++++ Source data

import Mathlib
import Literature.Computability.AlgebraicComplexity.ArithCircuitProofs
import Literature.Computability.AlgebraicComplexity.MatMulTotalComplexityProofs
import Literature.Computability.AlgebraicComplexity.FastFourierTransform
import Literature.LinearAlgebra.Matrix.CauchyDeterminant
import Literature.Computability.AlgebraicComplexity.DivisionSLP
import Literature.LinearAlgebra.Matrix.CauchyLike

/-!
# Stub `stub_polyMulCost` of crux `HiddenToeplitzCorners.ToeplitzLikeDetCost` (stmt-MatrixMultiplication-7491),
# line `Sketch`

Cost of a polynomial product via the tree's `fastNconv` (K-level).

Target tree file: `Summits/MatrixMultiplication/MatrixMultiplication/Theorems/HiddenToeplitzCornersToeplitzLikeDetCostPolyMulCost.lean`
(helper for the crux, landed with `--supports stmt-MatrixMultiplication-7491`). The theorem `stub_polyMulCost`
below must keep EXACTLY this name and signature (it is registered on the crux).
-/

set_option linter.dupNamespace false

namespace Summit.MatrixMultiplication.MatrixMultiplication.Theorems

open scoped BigOperators Matrix
open Literature.Computability.AlgebraicComplexity Literature.LinearAlgebra.Matrix
open Literature.Computability.AlgebraicComplexity.ArithCircuit (FanInTwoSeq freeInputs)

noncomputable section

section KLevel
variable {K : Type} [Field K] [Algebra ℂ K]

/-! ### Helpers for `stub_polyMulCost` -/

/-- Reading the double sum `∑_{i, j < n} [i + j = m] u_i v_j` over `Fin n × Fin n` through the
zero-extended coefficient sequences on `ℕ`. [folklore] -/
theorem polyMulCost_sum_fin_eq {R : Type*} [CommRing R] (n : ℕ) (u v : Fin n → R) (a b : ℕ → R)
    (hau : ∀ i : Fin n, a i = u i) (hbv : ∀ j : Fin n, b j = v j) (m : ℕ) :
    (∑ i : Fin n, ∑ j : Fin n, if (i : ℕ) + j = m then u i * v j else 0) =
      ∑ i ∈ Finset.range n, ∑ j ∈ Finset.range n, if i + j = m then a i * b j else 0 := by
  rw [← Fin.sum_univ_eq_sum_range]
  refine Finset.sum_congr rfl fun i _ => ?_
  rw [← Fin.sum_univ_eq_sum_range]
  refine Finset.sum_congr rfl fun j _ => ?_
  rw [hau, hbv]

/-- **No wrap-around**: if `a` and `b` vanish from index `n` on and `2 n ≤ t`, then the `m`-th
coefficient `∑_{i + j = m} a_i b_j` of the plain product equals the negacyclic convolution
`nconv t a b m` — the product has degree `< 2 n ≤ t`, so reducing modulo `y ^ t + 1` does nothing.
[folklore] -/
theorem polyMulCost_coeff_eq_nconv {R : Type*} [CommRing R] {n t : ℕ} (hnt : 2 * n ≤ t)
    (a b : ℕ → R) (ha0 : ∀ i, n ≤ i → a i = 0) (hb0 : ∀ i, n ≤ i → b i = 0) (m : ℕ) :
    (∑ i ∈ Finset.range n, ∑ j ∈ Finset.range n, if i + j = m then a i * b j else 0) =
      nconv t a b m := by
  -- the wrapped part of `nconv` vanishes termwise
  have hwrap : ∑ i ∈ Finset.Ico (m + 1) t, a i * b (m + t - i) = 0 := by
    refine Finset.sum_eq_zero fun i hi => ?_
    obtain ⟨-, hit⟩ := Finset.mem_Ico.1 hi
    rcases Nat.lt_or_ge i n with hin | hin
    · rw [hb0 _ (by omega), mul_zero]
    · rw [ha0 _ hin, zero_mul]
  rw [nconv, hwrap, sub_zero]
  -- the inner sum has at most one nonzero term, at `j = m - i`
  have hinner : ∀ i, (∑ j ∈ Finset.range n, if i + j = m then a i * b j else 0) =
      if i ≤ m then a i * b (m - i) else 0 := by
    intro i
    split_ifs with him
    · rw [Finset.sum_eq_single (m - i), if_pos (by omega)]
      · intro j _ hj
        exact if_neg (by omega)
      · intro hj
        rw [hb0 _ (by rw [Finset.mem_range] at hj; omega), mul_zero, ite_self]
    · exact Finset.sum_eq_zero fun j _ => if_neg (by omega)
  simp_rw [hinner]
  -- both sides are sums of `g i = [i ≤ m] a i * b (m - i)` over ranges containing its support
  have hbig1 : (∑ i ∈ Finset.range n, if i ≤ m then a i * b (m - i) else 0) =
      ∑ i ∈ Finset.range (n + (m + 1)), if i ≤ m then a i * b (m - i) else 0 :=
    Finset.sum_subset (Finset.range_subset_range.2 (by omega)) fun i _ hi => by
      rw [ha0 i (by rw [Finset.mem_range] at hi; omega), zero_mul, ite_self]
  have hbig2 : (∑ i ∈ Finset.range (m + 1), a i * b (m - i)) =
      ∑ i ∈ Finset.range (n + (m + 1)), if i ≤ m then a i * b (m - i) else 0 :=
    calc (∑ i ∈ Finset.range (m + 1), a i * b (m - i))
        = ∑ i ∈ Finset.range (m + 1), if i ≤ m then a i * b (m - i) else 0 :=
          Finset.sum_congr rfl fun i hi => (if_pos (by rw [Finset.mem_range] at hi; omega)).symm
      _ = ∑ i ∈ Finset.range (n + (m + 1)), if i ≤ m then a i * b (m - i) else 0 :=
          Finset.sum_subset (Finset.range_subset_range.2 (by omega)) fun i _ hi =>
            if_neg (by rw [Finset.mem_range] at hi; omega)
  rw [hbig1, hbig2]

/-- A family `f i`, `i < t`, each member of which costs one step from `A`, costs at most `t` steps
in total (one computation sequence; `Derivable.biUnion` over `range t`). [folklore] -/
theorem polyMulCost_family {t : ℕ} {A : Set K} {f : ℕ → K}
    (h : ∀ i < t, Derivable ℂ 1 A {f i}) : Derivable ℂ t A {v | ∃ i < t, v = f i} := by
  have h' := Derivable.biUnion (k := ℂ) (Finset.range t) (c := fun _ => 1) (A := A)
    (B := fun i => ({f i} : Set K)) (fun i hi => h i (Finset.mem_range.1 hi))
  refine h'.mono (by simp) le_rfl ?_
  rintro v ⟨i, hi, rfl⟩
  exact Set.mem_biUnion (Finset.mem_range.2 hi) rfl

/-- **Cost of the fast negacyclic convolution** (GG Algorithm 8.16 inside step 3 of Algorithm 8.20;
the cost half of GG Thm 8.22 in the `Derivable` model, constants free): granted that a radix-2 FFT
of length `2^k` costs `k 2^k` steps (`hfft`), all `2^k` outputs of the tree's
`fastNconv k η tinv a b` (with constant `η`, `tinv`) are derivable from the inputs `a i`, `b i`
(`i < 2^k`) in `(3k + 4) 2^k` steps: `2 · 2^k` weightings `η^i a_i`, `η^i b_i`, two forward FFTs,
`2^k` pointwise products, one backward FFT, `2^k` unweightings-and-scalings.
[cite: GathenGerhard2013, §8.3 Thm 8.22] -/
theorem polyMulCost_fastNconvCost (hfft : ∀ (κ : ℕ) (ω : ℂ) (a : ℕ → K) (A : Set K),
      (∀ i < 2 ^ κ, a i ∈ A ∪ Set.range (algebraMap ℂ K)) →
      Derivable ℂ (κ * 2 ^ κ) A {v | ∃ j < 2 ^ κ, v = fft κ (algebraMap ℂ K ω) a j})
    (k : ℕ) (η c : ℂ) (a b : ℕ → K) (A : Set K)
    (ha : ∀ i < 2 ^ k, a i ∈ A ∪ Set.range (algebraMap ℂ K))
    (hb : ∀ i < 2 ^ k, b i ∈ A ∪ Set.range (algebraMap ℂ K)) :
    Derivable ℂ ((3 * k + 4) * 2 ^ k) A
      {w | ∃ m < 2 ^ k, w = fastNconv k (algebraMap ℂ K η) (algebraMap ℂ K c) a b m} := by
  -- the weighted inputs and the pointwise products of their transforms
  set wa : ℕ → K := fun i => algebraMap ℂ K η ^ i * a i with hwa
  set wb : ℕ → K := fun i => algebraMap ℂ K η ^ i * b i with hwb
  set P : ℕ → K := fun l => fft k (algebraMap ℂ K η * algebraMap ℂ K η) wa l *
    fft k (algebraMap ℂ K η * algebraMap ℂ K η) wb l with hP
  -- stage 1: the weightings, `2^k + 2^k` linear steps
  have h1a : Derivable ℂ (2 ^ k) A {v | ∃ i < 2 ^ k, v = wa i} := by
    refine polyMulCost_family fun i hi => ?_
    have h := Derivable.smul (k := ℂ) (A := A) (ha i hi) (η ^ i)
    rwa [Algebra.smul_def, map_pow] at h
  have h1b : Derivable ℂ (2 ^ k) A {v | ∃ i < 2 ^ k, v = wb i} := by
    refine polyMulCost_family fun i hi => ?_
    have h := Derivable.smul (k := ℂ) (A := A) (hb i hi) (η ^ i)
    rwa [Algebra.smul_def, map_pow] at h
  have h1 := h1a.union h1b
  -- stage 2: two forward FFTs with `ω = η²`, `k 2^k + k 2^k` steps
  have h2a : Derivable ℂ (k * 2 ^ k) (A ∪ ({v | ∃ i < 2 ^ k, v = wa i} ∪ {v | ∃ i < 2 ^ k, v = wb i}))
      {v | ∃ j < 2 ^ k, v = fft k (algebraMap ℂ K η * algebraMap ℂ K η) wa j} := by
    have h := hfft k (η * η) wa (A ∪ ({v | ∃ i < 2 ^ k, v = wa i} ∪ {v | ∃ i < 2 ^ k, v = wb i}))
      (fun i hi => Or.inl (Or.inr (Or.inl ⟨i, hi, rfl⟩)))
    rwa [map_mul] at h
  have h2b : Derivable ℂ (k * 2 ^ k) (A ∪ ({v | ∃ i < 2 ^ k, v = wa i} ∪ {v | ∃ i < 2 ^ k, v = wb i}))
      {v | ∃ j < 2 ^ k, v = fft k (algebraMap ℂ K η * algebraMap ℂ K η) wb j} := by
    have h := hfft k (η * η) wb (A ∪ ({v | ∃ i < 2 ^ k, v = wa i} ∪ {v | ∃ i < 2 ^ k, v = wb i}))
      (fun i hi => Or.inl (Or.inr (Or.inr ⟨i, hi, rfl⟩)))
    rwa [map_mul] at h
  have h2 := h2a.union h2b
  -- stage 3: the pointwise products, `2^k` steps
  have h3 : Derivable ℂ (2 ^ k)
      (A ∪ ({v | ∃ i < 2 ^ k, v = wa i} ∪ {v | ∃ i < 2 ^ k, v = wb i}) ∪
        ({v | ∃ j < 2 ^ k, v = fft k (algebraMap ℂ K η * algebraMap ℂ K η) wa j} ∪
          {v | ∃ j < 2 ^ k, v = fft k (algebraMap ℂ K η * algebraMap ℂ K η) wb j}))
      {v | ∃ l < 2 ^ k, v = P l} := by
    refine polyMulCost_family fun l hl => ?_
    exact Derivable.mul (k := ℂ) (Or.inl (Or.inr (Or.inl ⟨l, hl, rfl⟩)))
      (Or.inl (Or.inr (Or.inr ⟨l, hl, rfl⟩)))
  -- stage 4: the backward FFT, `k 2^k` steps
  have h4 : Derivable ℂ (k * 2 ^ k)
      (A ∪ ({v | ∃ i < 2 ^ k, v = wa i} ∪ {v | ∃ i < 2 ^ k, v = wb i}) ∪
        ({v | ∃ j < 2 ^ k, v = fft k (algebraMap ℂ K η * algebraMap ℂ K η) wa j} ∪
          {v | ∃ j < 2 ^ k, v = fft k (algebraMap ℂ K η * algebraMap ℂ K η) wb j}) ∪
        {v | ∃ l < 2 ^ k, v = P l})
      {v | ∃ j < 2 ^ k, v = fft k (algebraMap ℂ K η * algebraMap ℂ K η) P j} := by
    have h := hfft k (η * η) P
      (A ∪ ({v | ∃ i < 2 ^ k, v = wa i} ∪ {v | ∃ i < 2 ^ k, v = wb i}) ∪
        ({v | ∃ j < 2 ^ k, v = fft k (algebraMap ℂ K η * algebraMap ℂ K η) wa j} ∪
          {v | ∃ j < 2 ^ k, v = fft k (algebraMap ℂ K η * algebraMap ℂ K η) wb j}) ∪
        {v | ∃ l < 2 ^ k, v = P l})
      (fun l hl => Or.inl (Or.inr ⟨l, hl, rfl⟩))
    rwa [map_mul] at h
  -- stage 5: unweighting, reversal and division by `2^k`, `2^k` linear steps
  have h5 : Derivable ℂ (2 ^ k)
      (A ∪ ({v | ∃ i < 2 ^ k, v = wa i} ∪ {v | ∃ i < 2 ^ k, v = wb i}) ∪
        ({v | ∃ j < 2 ^ k, v = fft k (algebraMap ℂ K η * algebraMap ℂ K η) wa j} ∪
          {v | ∃ j < 2 ^ k, v = fft k (algebraMap ℂ K η * algebraMap ℂ K η) wb j}) ∪
        {v | ∃ l < 2 ^ k, v = P l} ∪
        {v | ∃ j < 2 ^ k, v = fft k (algebraMap ℂ K η * algebraMap ℂ K η) P j})
      {w | ∃ m < 2 ^ k, w = fastNconv k (algebraMap ℂ K η) (algebraMap ℂ K c) a b m} := by
    refine polyMulCost_family fun m hm => ?_
    have hidx : (2 ^ k - m) % 2 ^ k < 2 ^ k := Nat.mod_lt _ (by positivity)
    have h := Derivable.smul (k := ℂ)
      (A := A ∪ ({v | ∃ i < 2 ^ k, v = wa i} ∪ {v | ∃ i < 2 ^ k, v = wb i}) ∪
        ({v | ∃ j < 2 ^ k, v = fft k (algebraMap ℂ K η * algebraMap ℂ K η) wa j} ∪
          {v | ∃ j < 2 ^ k, v = fft k (algebraMap ℂ K η * algebraMap ℂ K η) wb j}) ∪
        {v | ∃ l < 2 ^ k, v = P l} ∪
        {v | ∃ j < 2 ^ k, v = fft k (algebraMap ℂ K η * algebraMap ℂ K η) P j})
      (x := fft k (algebraMap ℂ K η * algebraMap ℂ K η) P ((2 ^ k - m) % 2 ^ k))
      (Or.inl (Or.inr ⟨_, hidx, rfl⟩)) (c * η ^ (2 * 2 ^ k - m))
    rw [Algebra.smul_def, map_mul, map_pow] at h
    exact h
  have chain := h1.trans (h2.trans (h3.trans (h4.trans h5)))
  exact chain.mono (le_of_eq (by ring)) le_rfl le_rfl

/-- **Stub `polyMulCost`** — see `Lines/Sketch.lean`. [cite: GathenGerhard2013, §8.3 Thm 8.22] -/
theorem stub_polyMulCost (hfft : ∀ (κ : ℕ) (ω : ℂ) (a : ℕ → K) (A : Set K),
      (∀ i < 2 ^ κ, a i ∈ A ∪ Set.range (algebraMap ℂ K)) →
      Derivable ℂ (κ * 2 ^ κ) A {v | ∃ j < 2 ^ κ, v = fft κ (algebraMap ℂ K ω) a j}) :
    ∀ (n : ℕ) (u v : Fin n → K) (A : Set K),
      (∀ i, u i ∈ A ∪ Set.range (algebraMap ℂ K)) → (∀ i, v i ∈ A ∪ Set.range (algebraMap ℂ K)) →
      Derivable ℂ (16 * n * (Nat.log 2 n + 4)) A
        {w | ∃ m : ℕ, w = ∑ i : Fin n, ∑ j : Fin n, if (i : ℕ) + j = m then u i * v j else 0} := by
  intro n u v A hu hv
  rcases Nat.eq_zero_or_pos n with rfl | hn
  · -- no coefficients: every target is the empty sum `0`, a constant
    refine Derivable.of_subset ?_ _
    rintro w ⟨m, rfl⟩
    exact Or.inr ⟨0, by simp⟩
  -- the padding length `2 ^ (log₂ n + 2) ∈ [2n, 4n]`
  have hlt : n < 2 ^ Nat.log 2 n * 2 := by
    have h := Nat.lt_pow_succ_log_self one_lt_two n
    rwa [pow_succ] at h
  have hle : 2 ^ Nat.log 2 n ≤ n := Nat.pow_log_le_self 2 hn.ne'
  have ht : 2 ^ (Nat.log 2 n + 2) = 2 ^ Nat.log 2 n * 4 := by rw [pow_add]; norm_num
  have ht2n : 2 * n ≤ 2 ^ (Nat.log 2 n + 2) := by rw [ht]; omega
  have ht4n : 2 ^ (Nat.log 2 n + 2) ≤ 4 * n := by rw [ht]; omega
  -- the inputs, extended by zero to sequences on `ℕ`
  obtain ⟨a, hau, ha0⟩ : ∃ a : ℕ → K, (∀ i : Fin n, a i = u i) ∧ ∀ i, n ≤ i → a i = 0 :=
    ⟨fun i => if h : i < n then u ⟨i, h⟩ else 0, fun i => by simp, fun i hi => by
      simp [not_lt.2 hi]⟩
  obtain ⟨b, hbv, hb0⟩ : ∃ b : ℕ → K, (∀ i : Fin n, b i = v i) ∧ ∀ i, n ≤ i → b i = 0 :=
    ⟨fun i => if h : i < n then v ⟨i, h⟩ else 0, fun i => by simp, fun i hi => by
      simp [not_lt.2 hi]⟩
  have hmem : ∀ (f : ℕ → K) (g : Fin n → K), (∀ i : Fin n, f i = g i) → (∀ i, n ≤ i → f i = 0) →
      (∀ i, g i ∈ A ∪ Set.range (algebraMap ℂ K)) →
      ∀ i < 2 ^ (Nat.log 2 n + 2), f i ∈ A ∪ Set.range (algebraMap ℂ K) := by
    intro f g hfg hf0 hg i _
    rcases Nat.lt_or_ge i n with hi | hi
    · have e : f i = g ⟨i, hi⟩ := hfg ⟨i, hi⟩
      rw [e]
      exact hg _
    · exact Or.inr ⟨0, by rw [hf0 i hi, map_zero]⟩
  -- a root of unity `η` of order `2 ^ (log₂ n + 3)` and the constant `1 / 2 ^ (log₂ n + 2)`
  obtain ⟨η, hηt⟩ : ∃ η : ℂ, η ^ 2 ^ (Nat.log 2 n + 2) = -1 :=
    ⟨Complex.exp (Real.pi * Complex.I / ((2 ^ (Nat.log 2 n + 2) : ℕ) : ℂ)), by
      rw [← Complex.exp_nat_mul, mul_div_cancel₀ _
        (Nat.cast_ne_zero.2 (pow_ne_zero _ two_ne_zero) : ((2 ^ (Nat.log 2 n + 2) : ℕ) : ℂ) ≠ 0)]
      exact Complex.exp_pi_mul_I⟩
  have hηK : (algebraMap ℂ K η) ^ 2 ^ (Nat.log 2 n + 2) = -1 := by
    rw [← map_pow, hηt, map_neg, map_one]
  obtain ⟨c, hc⟩ : ∃ c : ℂ, algebraMap ℂ K c * ((2 ^ (Nat.log 2 n + 2) : ℕ) : K) = 1 :=
    ⟨((2 ^ (Nat.log 2 n + 2) : ℕ) : ℂ)⁻¹, by
      rw [← map_natCast (algebraMap ℂ K) (2 ^ (Nat.log 2 n + 2)), ← map_mul,
        inv_mul_cancel₀ (Nat.cast_ne_zero.2 (pow_ne_zero _ two_ne_zero)), map_one]⟩
  -- the cost of all `fastNconv` outputs
  have hcost := polyMulCost_fastNconvCost hfft (Nat.log 2 n + 2) η c a b A (hmem a u hau ha0 hu)
    (hmem b v hbv hb0 hv)
  -- identification of the targets: `fastNconv = nconv =` the plain product (no wrap-around)
  have key : ∀ m < 2 ^ (Nat.log 2 n + 2),
      (∑ i : Fin n, ∑ j : Fin n, if (i : ℕ) + j = m then u i * v j else 0) =
        fastNconv (Nat.log 2 n + 2) (algebraMap ℂ K η) (algebraMap ℂ K c) a b m := by
    intro m hm
    rw [fastNconv_eq_nconv hηK hc a b hm, polyMulCost_sum_fin_eq n u v a b hau hbv m]
    exact polyMulCost_coeff_eq_nconv ht2n a b ha0 hb0 m
  have hzero : ∀ m, 2 ^ (Nat.log 2 n + 2) ≤ m →
      (∑ i : Fin n, ∑ j : Fin n, if (i : ℕ) + j = m then u i * v j else 0) = 0 := by
    intro m hm
    refine Finset.sum_eq_zero fun i _ => Finset.sum_eq_zero fun j _ => if_neg ?_
    have := i.is_lt
    have := j.is_lt
    omega
  refine Derivable.mono (hcost.trans (Derivable.of_subset
    (B := {w | ∃ m : ℕ, w = ∑ i : Fin n, ∑ j : Fin n, if (i : ℕ) + j = m then u i * v j else 0})
    ?_ 0)) ?_ le_rfl le_rfl
  · rintro w ⟨m, rfl⟩
    rcases Nat.lt_or_ge m (2 ^ (Nat.log 2 n + 2)) with hm | hm
    · exact Or.inl (Or.inr ⟨m, hm, key m hm⟩)
    · exact Or.inr ⟨0, by rw [map_zero, hzero m hm]⟩
  · calc (3 * (Nat.log 2 n + 2) + 4) * 2 ^ (Nat.log 2 n + 2) + 0
        ≤ (3 * (Nat.log 2 n + 2) + 4) * (4 * n) :=
          (Nat.add_zero _).trans_le (Nat.mul_le_mul_left _ ht4n)
      _ ≤ 4 * (Nat.log 2 n + 4) * (4 * n) := Nat.mul_le_mul_right _ (by omega)
      _ = 16 * n * (Nat.log 2 n + 4) := by ring

end KLevel

end

end Summit.MatrixMultiplication.MatrixMultiplication.Theorems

++++++++

* _Your assignment_:
State the number of lines in the data above that include the word "log₂", leaving out any other words.

* _Expected answer_:
2